Kemarin, untuk pertama kalinya saya bisa merasa lega. Untuk pertama kalinya saya bisa menulis hal yang baik tentang Indonesia, yaitu tentang Reformasi di Kantor Pajak. Maaf, saya bukan tukang memburuk-burukkan bangsa sendiri. Tapi terlalu banyak kejadian yang begitu menyesakkan dada tentang bangsa ini. Pada saat yang sama saya mengalami banyak hal-hal baik, tapi sayangnya itu di negeri orang. Di Jepang, tempat saya pernah bermukim selama hampir 10 tahun. Hal-hal baik yang selama ini saya tulis, apa boleh buat, selalu tentang Jepang.
Tulisan saya tentang Reformasi di Kantor Pajak banyak mendapat tanggapan. Umumnya memberi kesaksian yang sama dengan yang saya tulis. Juga tidak sedikit yang memberi informasi tentang perbaikan di berbagai tempat, seperti pelayanan pembuatan SIM, pembuatan paspor, dan sebagainya. Tentu saja diiringi dengan cerita lama tentang kecurangan dan kebusukan pegawai pemerintah yang masih belum juga mau berubah.
Situasi ini sangat membahagiakan saya.
Seperti saya tulis sebelumnya, apa yang saya dan banyak orang saksikan itu belum menggambarkan reformasi di Kantor Pajak secara keseluruhan.
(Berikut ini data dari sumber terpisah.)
import Literature.NumberTheory.GaloisRepresentations.IdeleSUnitsCohomology
import Literature.NumberTheory.GaloisRepresentations.IdeleSUnitsClassSequenceInflation
import Literature.NumberTheory.NumberFields.HilbertClassFieldIdelic
import Literature.NumberTheory.Automorphic.IdeleClassBaseChangeInjective
import Mathlib.RepresentationTheory.Homological.GroupCohomology.LongExactSequence
import HarnessLib

/-!
# `#H¹(Gal(E/F), 𝒪_{E,S}ˣ) ≤ h_F` for `E/F` unramified outside `S` (NSW (8.3.11)(ii) at a finite layer:
# `H¹(G, 𝒪_{E,S}ˣ)` is a subquotient of the `S`-ideal class group of `F`)

Topic `NumberTheory/GaloisRepresentations`; namespace `Literature.NumberTheory.GaloisRepresentations.IdeleCohomology`.
THEOREMS ONLY (no definition, no named fact, no `sorry`, no instance; D-0026).  Brick B6a (F1a) of lane «TATE-EPC-TC» of
cell `bsd-eis` (crux `GoodLatticeBDPValue`, stmt-BirchSwinnertonDyer-19032; successor of lane «PT3-TC»): the uniform layer
bound which, fed to `Algebra/Homology/DiscreteRepLayerColimitBounded`, makes `H¹(U, E_S)` finite.

For a finite Galois extension `E/F` of number fields, `G = Gal(E/F)`, and a finite set `S` of finite places of `F`
containing the places ramified in `E`:
* `epi_δ_sUnits_zero`: the connecting map `δ : H⁰(G, J_{E,S}Eˣ/Eˣ) → H¹(G, 𝒪_{E,S}ˣ)` of
  (A) `0 → 𝒪_{E,S}ˣ → J_{E,S} → J_{E,S}Eˣ/Eˣ → 0` is onto, because `H¹(G, J_{E,S}) = 0` (tree `isZero_H1_ideleSRep`);
* `exists_ideleBaseChange_classRepHom_eq`: `C_E^G` consists of classes of base-changed idèles of `F` (tree
  `epi_H0_map_classRepHom` — `H¹(G, Eˣ) = 0` — and `mem_invariants_ideleRep_iff` — `J_E^G = J_F`);
* **`finite_H1_sUnitsIdeleRep`, `natCard_H1_sUnitsIdeleRep_le`**: `H¹(G, 𝒪_{E,S}ˣ)` is finite of order at most the
  class number `h_F = #Cl(𝒪_F)`: two invariant classes of `J_{E,S}Eˣ/Eˣ` whose lifts `x, x' ∈ J_F` have the same ideal
  class differ by the class of `con(a·u)`, `a ∈ Fˣ`, `u ∈ W₁ ≤ 𝕌_F` (tree `ker_ideleIdealClass`), i.e. by the image of
  the invariant `S`-idèle `con u`, on which `δ` vanishes.

## References
* J. Neukirch, A. Schmidt, K. Wingberg, *Cohomology of Number Fields*, 2nd ed. (2008), VIII §3 (8.3.11)(ii) and its
  proof (`H¹(G_S, E_S) ≅ Cl_S`). [NeukirchSchmidtWingberg2008]
* J. Neukirch, *Algebraic Number Theory* (1999), Ch. VI §1 Prop. (1.9), (1.11) (`I_K/Kˣ·W₁ ≅ Cl_K`). [NeukirchANT1999]
* D. Harari, *Galois Cohomology and Class Field Theory* (2020), Lemma 15.39, Prop. 13.1. [Harari2020]
-/

noncomputable section

open NumberField IsDedekindDomain CategoryTheory CategoryTheory.Limits groupCohomology
open Literature.NumberTheory.Automorphic Literature.NumberTheory.NumberFields

namespace Literature.NumberTheory.GaloisRepresentations

namespace IdeleCohomology

open Literature.Algebra.Homology

/-! ## §0. Counting through a surjection and an invariant with finitely many values -/

/-- If `π : A → H` is onto and a function `θ : A → T` to a finite type separates the fibres of `π`
(`θ a = θ b → π a = π b`), then `H` is finite with `#H ≤ #T`. [cite: NeukirchANT1999, Ch. VI §1 (1.11)] -/
theorem finite_and_natCard_le_of_surjective {A H T : Type*} [Finite T] (π : A → H) (hπ : Function.Surjective π)
    (θ : A → T) (h : ∀ a b, θ a = θ b → π a = π b) : Finite H ∧ Nat.card H ≤ Nat.card T := by
  classical
  choose lift hlift using fun t : Set.range θ => t.2
  let g : Set.range θ → H := fun t => π (lift t)
  have hg : Function.Surjective g := fun x => by
    obtain ⟨a, rfl⟩ := hπ x
    exact ⟨⟨θ a, a, rfl⟩, h _ _ (hlift ⟨θ a, a, rfl⟩)⟩
  haveI : Finite H := Finite.of_surjective g hg
  exact ⟨inferInstance, (Nat.card_le_card_of_surjective g hg).trans
    (Nat.card_le_card_of_injective (Subtype.val : Set.range θ → T) Subtype.val_injective)⟩

variable {F E : Type} [Field F] [NumberField F] [Field E] [NumberField E] [Algebra F E]
variable (S : Finset (HeightOneSpectrum (𝓞 F)))

/-! ## §1. `δ : H⁰(G, J_{E,S}Eˣ/Eˣ) ↠ H¹(G, 𝒪_{E,S}ˣ)` -/

variable [IsGalois F E]

/-- **`δ : H⁰(G, J_{E,S}Eˣ/Eˣ) → H¹(G, 𝒪_{E,S}ˣ)` is onto** for `S ⊇` the ramified places (`H¹(G, J_{E,S}) = 0`).
[cite: NeukirchSchmidtWingberg2008, VIII §3 (8.3.11) (proof)] [cite: Harari2020, Prop. 13.1 (b)] -/
theorem epi_δ_sUnits_zero (hS : ∀ v : HeightOneSpectrum (𝓞 F), v ∉ S → Algebra.IsUnramifiedIn (𝓞 E) v.asIdeal) :
    Epi (groupCohomology.δ (sUnitsShortComplex_shortExact (F := F) (E := E) S) 0 1 rfl) :=
  epi_δ_of_isZero _ 0 (isZero_H1_ideleSRep S hS)

/-! ## §2. Invariant idèle classes are base changes -/

omit S in
/-- **`C_E^G ⊆ image of J_F`**: an invariant idèle class of `E` is the class of the base change of an idèle of `F`
(`H¹(G, Eˣ) = 0` and `J_E^G = J_F`). [cite: Harari2020, Prop. 13.1] [cite: NeukirchSchmidtWingberg2008, VIII §1] -/
theorem exists_ideleBaseChange_classRepHom_eq (c : (IdeleClassGroup.galoisRep F E).V)
    (hc : c ∈ (IdeleClassGroup.galoisRep F E).ρ.invariants) :
    ∃ x : ideleGroup F,
      (IdeleClassGroup.classRepHom F E).hom (Additive.ofMul (AdeleRing.ideleBaseChange F E x)) = c := by
  have hsurj := (ModuleCat.epi_iff_surjective _).1 (IdeleClassGroup.epi_H0_map_classRepHom (F := F) (E := E))
  obtain ⟨y, hy⟩ := hsurj ((H0Iso (IdeleClassGroup.galoisRep F E)).inv ⟨c, hc⟩)
  change groupCohomology.map (MonoidHom.id _) (IdeleClassGroup.classRepHom F E) 0 y = _ at hy
  have e1 := groupCohomology.map_id_comp_H0Iso_hom_apply (IdeleClassGroup.classRepHom F E) y
  -- `⟨c, hc⟩ = (H0Iso C_E).hom (H⁰(classRepHom) y) = (invariantsFunctor ℤ G).map classRepHom ((H0Iso J_E).hom y)`
  have e2 := ((Iso.inv_hom_id_apply (H0Iso (IdeleClassGroup.galoisRep F E)) ⟨c, hc⟩).symm.trans
    (congrArg (H0Iso (IdeleClassGroup.galoisRep F E)).hom hy.symm)).trans e1
  set z := (H0Iso (IdeleClassGroup.ideleRep F E)).hom y with hz
  obtain ⟨x, hx⟩ := (IdeleClassGroup.mem_invariants_ideleRep_iff (F := F) (E := E) z.1).1 z.2
  refine ⟨x, ?_⟩
  rw [hx]
  exact (congrArg Subtype.val e2).symm

/-! ## §3. The bound `#H¹(G, 𝒪_{E,S}ˣ) ≤ h_F` -/

omit [IsGalois F E] in
/-- The class of `C_E` underlying `y ∈ H⁰(G, J_{E,S}Eˣ/Eˣ)` is `G`-invariant. [cite: NeukirchSchmidtWingberg2008, VIII §3 (8.3.9)] -/
theorem ideleSClassι_H0Iso_mem_invariants (y : groupCohomology (ideleSClassRep F E S) 0) :
    (ideleSClassι S).hom ((H0Iso (ideleSClassRep F E S)).hom y).1 ∈ (IdeleClassGroup.galoisRep F E).ρ.invariants :=
  fun g => by
    rw [← Rep.hom_comm_apply, ((H0Iso (ideleSClassRep F E S)).hom y).2 g]

/-- A base-changed `S`-idèle of `F` lying in `J_{E,S}` is a `G`-invariant vector of `J_{E,S}`.
[cite: CasselsFrohlichANT1967, Ch. II §19] -/
theorem ideleSRep_ρ_ofMul_ideleBaseChange (g : E ≃ₐ[F] E) (u : ideleGroup F)
    (hu : AdeleRing.ideleBaseChange F E u ∈ ideleS F E S) :
    (ideleSRep F E S).ρ g (Additive.ofMul ⟨AdeleRing.ideleBaseChange F E u, hu⟩) =
      Additive.ofMul ⟨AdeleRing.ideleBaseChange F E u, hu⟩ := by
  have hinv : Additive.ofMul (AdeleRing.ideleBaseChange F E u) ∈ (IdeleClassGroup.ideleRep F E).ρ.invariants :=
    (IdeleClassGroup.mem_invariants_ideleRep_iff (F := F) (E := E) _).2 ⟨u, rfl⟩
  apply ideleSRepHom_injective
  rw [Rep.hom_comm_apply]
  exact hinv g

/-- **`H¹(Gal(E/F), 𝒪_{E,S}ˣ)` is finite of order at most the class number `h_F`** for `S ⊇` the places ramified in
`E/F` (NSW (8.3.11)(ii) at a finite layer: `H¹ ≅ (J_{E,S}Eˣ/Eˣ)^G / J_{F,S}` injects into the `S`-ideal class group of
`F`, a quotient of `Cl(𝒪_F)`). [cite: NeukirchSchmidtWingberg2008, VIII §3 (8.3.11)(ii)] [cite: NeukirchANT1999, Ch. VI §1 (1.11)] -/
theorem finite_H1_sUnitsIdeleRep_and_natCard_le
    (hS : ∀ v : HeightOneSpectrum (𝓞 F), v ∉ S → Algebra.IsUnramifiedIn (𝓞 E) v.asIdeal) :
    Finite (groupCohomology (sUnitsIdeleRep F E S) 1) ∧
      Nat.card (groupCohomology (sUnitsIdeleRep F E S) 1) ≤ Fintype.card (ClassGroup (𝓞 F)) := by
  classical
  -- the surjection `δ`
  have hA := sUnitsShortComplex_shortExact (F := F) (E := E) S
  let π : groupCohomology (ideleSClassRep F E S) 0 → groupCohomology (sUnitsIdeleRep F E S) 1 :=
    fun y => groupCohomology.δ hA 0 1 rfl y
  have hπ : Function.Surjective π := (ModuleCat.epi_iff_surjective _).1 (epi_δ_sUnits_zero S hS)
  -- the lifts to `J_F` and the invariant `θ = ideal class of the lift`
  choose lift hlift using fun y : groupCohomology (ideleSClassRep F E S) 0 =>
    exists_ideleBaseChange_classRepHom_eq (F := F) (E := E) _ (ideleSClassι_H0Iso_mem_invariants S y)
  let θ : groupCohomology (ideleSClassRep F E S) 0 → ClassGroup (𝓞 F) := fun y => ideleIdealClass F (lift y)
  rw [← Nat.card_eq_fintype_card]
  refine finite_and_natCard_le_of_surjective π hπ θ fun y y' hyy' => ?_
  -- two lifts with the same ideal class differ by `a · u`, `a ∈ Fˣ`, `u ∈ W₁`
  have hq : (lift y)⁻¹ * lift y' ∈ (ideleIdealClass F).ker := by
    rw [MonoidHom.mem_ker, map_mul, map_inv, show ideleIdealClass F (lift y) = ideleIdealClass F (lift y') from hyy',
      inv_mul_cancel]
  rw [hilbertClassField.ker_ideleIdealClass] at hq
  obtain ⟨a, ha, u, hu, hau⟩ := Subgroup.mem_sup.1 hq
  have huS : AdeleRing.ideleBaseChange F E u ∈ ideleS F E S :=
    ideleBaseChange_mem_ideleS (F := F) (E := F) (E' := E) S (unitIdeles_le_ideleS (rayUnitIdeles_le_unitIdeles hu))
  have haP : AdeleRing.ideleBaseChange F E a ∈ principalIdeles E := ideleBaseChange_mem_principalIdeles F E ha
  -- the invariant `S`-idèle `con u` as an element of `H⁰(G, J_{E,S})`
  let wJ : (ideleSRep F E S).V := Additive.ofMul ⟨AdeleRing.ideleBaseChange F E u, huS⟩
  have hwJ : wJ ∈ (ideleSRep F E S).ρ.invariants := fun g => ideleSRep_ρ_ofMul_ideleBaseChange S g u huS
  let w : groupCohomology (ideleSRep F E S) 0 := (H0Iso (ideleSRep F E S)).inv ⟨wJ, hwJ⟩
  -- (1) in `C_E`: class(con x') = class(con x) + class(con u)
  have hC : (ideleSClassι S).hom ((H0Iso (ideleSClassRep F E S)).hom y').1 =
      (ideleSClassι S).hom ((H0Iso (ideleSClassRep F E S)).hom y).1 +
        (IdeleClassGroup.classRepHom F E).hom (Additive.ofMul (AdeleRing.ideleBaseChange F E u)) := by
    rw [← hlift y, ← hlift y']
    have hx' : lift y' = a * (lift y * u) := by rw [mul_left_comm, hau, mul_inv_cancel_left]
    have ha0 : (IdeleClassGroup.classRepHom F E).hom (Additive.ofMul (AdeleRing.ideleBaseChange F E a)) = 0 := by
      rw [IdeleClassGroup.classRepHom_apply]
      exact congrArg Additive.ofMul ((QuotientGroup.eq_one_iff _).2 haP)
    rw [hx', map_mul, map_mul]
    change (IdeleClassGroup.classRepHom F E).hom
        ((Additive.ofMul (AdeleRing.ideleBaseChange F E a) : Additive (ideleGroup E)) +
          ((Additive.ofMul (AdeleRing.ideleBaseChange F E (lift y)) : Additive (ideleGroup E)) +
            (Additive.ofMul (AdeleRing.ideleBaseChange F E u) : Additive (ideleGroup E)))) = _
    exact (map_add _ _ _).trans ((congrArg₂ (· + ·) ha0 (map_add _ _ _)).trans (zero_add _))
  -- (2) hence `y' = y + H⁰(g)(w)` in `H⁰(G, J_{E,S}Eˣ/Eˣ)`
  have hY : y' = y + groupCohomology.map (MonoidHom.id _) (ideleSToIdeleSClass (F := F) (E := E) S) 0 w := by
    apply (H0Iso (ideleSClassRep F E S)).toLinearEquiv.injective
    change (H0Iso (ideleSClassRep F E S)).hom y' = (H0Iso (ideleSClassRep F E S)).hom (y + _)
    rw [map_add, groupCohomology.map_id_comp_H0Iso_hom_apply, Iso.inv_hom_id_apply]
    apply Subtype.ext
    apply ideleSClassι_injective S
    rw [hC, Submodule.coe_add, map_add]
    rfl
  -- (3) `δ` kills the image of `H⁰(G, J_{E,S})`
  have hδ : groupCohomology.δ hA 0 1 rfl
      (groupCohomology.map (MonoidHom.id _) (ideleSToIdeleSClass (F := F) (E := E) S) 0 w) = 0 := by
    have h0 := congrArg ModuleCat.Hom.hom (groupCohomology.mapShortComplex₃ hA (i := 0) (j := 1) rfl).zero
    rw [ModuleCat.hom_comp, ModuleCat.hom_zero] at h0
    exact LinearMap.congr_fun h0 w
  show groupCohomology.δ hA 0 1 rfl y = groupCohomology.δ hA 0 1 rfl y'
  rw [hY]
  symm
  calc groupCohomology.δ hA 0 1 rfl
        (y + groupCohomology.map (MonoidHom.id _) (ideleSToIdeleSClass (F := F) (E := E) S) 0 w)
      = groupCohomology.δ hA 0 1 rfl y + groupCohomology.δ hA 0 1 rfl
          (groupCohomology.map (MonoidHom.id _) (ideleSToIdeleSClass (F := F) (E := E) S) 0 w) := map_add _ _ _
    _ = groupCohomology.δ hA 0 1 rfl y := by rw [hδ, add_zero]

/-- **`H¹(Gal(E/F), 𝒪_{E,S}ˣ)` is finite** (`S ⊇` the ramified places). [cite: NeukirchSchmidtWingberg2008, VIII §3 (8.3.11)(ii)] -/
theorem finite_H1_sUnitsIdeleRep
    (hS : ∀ v : HeightOneSpectrum (𝓞 F), v ∉ S → Algebra.IsUnramifiedIn (𝓞 E) v.asIdeal) :
    Finite (groupCohomology (sUnitsIdeleRep F E S) 1) :=
  (finite_H1_sUnitsIdeleRep_and_natCard_le S hS).1

/-- **`#H¹(Gal(E/F), 𝒪_{E,S}ˣ) ≤ h_F`** (`S ⊇` the ramified places). [cite: NeukirchSchmidtWingberg2008, VIII §3 (8.3.11)(ii)]
[cite: NeukirchANT1999, Ch. VI §1 (1.11)] -/
theorem natCard_H1_sUnitsIdeleRep_le
    (hS : ∀ v : HeightOneSpectrum (𝓞 F), v ∉ S → Algebra.IsUnramifiedIn (𝓞 E) v.asIdeal) :
    Nat.card (groupCohomology (sUnitsIdeleRep F E S) 1) ≤ Fintype.card (ClassGroup (𝓞 F)) :=
  (finite_H1_sUnitsIdeleRep_and_natCard_le S hS).2

end IdeleCohomology

end Literature.NumberTheory.GaloisRepresentations

end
Di tempat-tempat tersembunyi boleh jadi masih banyak yang berbuat nakal. Tapi perubahan ini terjadi di Kantor Pajak. Tempat yang selama ini dikenal sebagai “sarang penyamun” uang negara. Perubahan yang terlihat di sarang penyamun, tentu merupakan sebuah perubahan besar yang patut menjadi perhatian.
Itu baru di Kantor Pajak. Pada saat yang sama kita menyaksikan masih banyak tempat yang masih belum juga mau berubah. Di Kejaksaan misalnya. Meski KPK sudah menangkap jaksa-jaksa nakal, dan kasusnya menjadi sorotan luas, tetap saja belum tampak geliat perubahan berarti di Kejaksaan. Demikian pula di Kepolisian.
Lebih dari itu, reformasi kita tidak hanya menyangkut birokrasi. Tapi juga peri laku keseharian kita. Cara kita berlalu lintas, menggunakan tempat umum, menjaga kebersihan, menjaga ketertiban, semua masih jauh dari baik. Juga cara kita dalam melihat perbedaan. Ini semua perlu diubah.
Banyak hal yang masih harus diubah. Saya mungkin harus kembali menulis tentang yang buruk-buruk. Obrolan dengan teman-teman mungkin masih akan berisi keluhan. Tapi setidaknya sesekali kita bisa membicarakan Indonesia dengan bangga, tanpa mengeluh.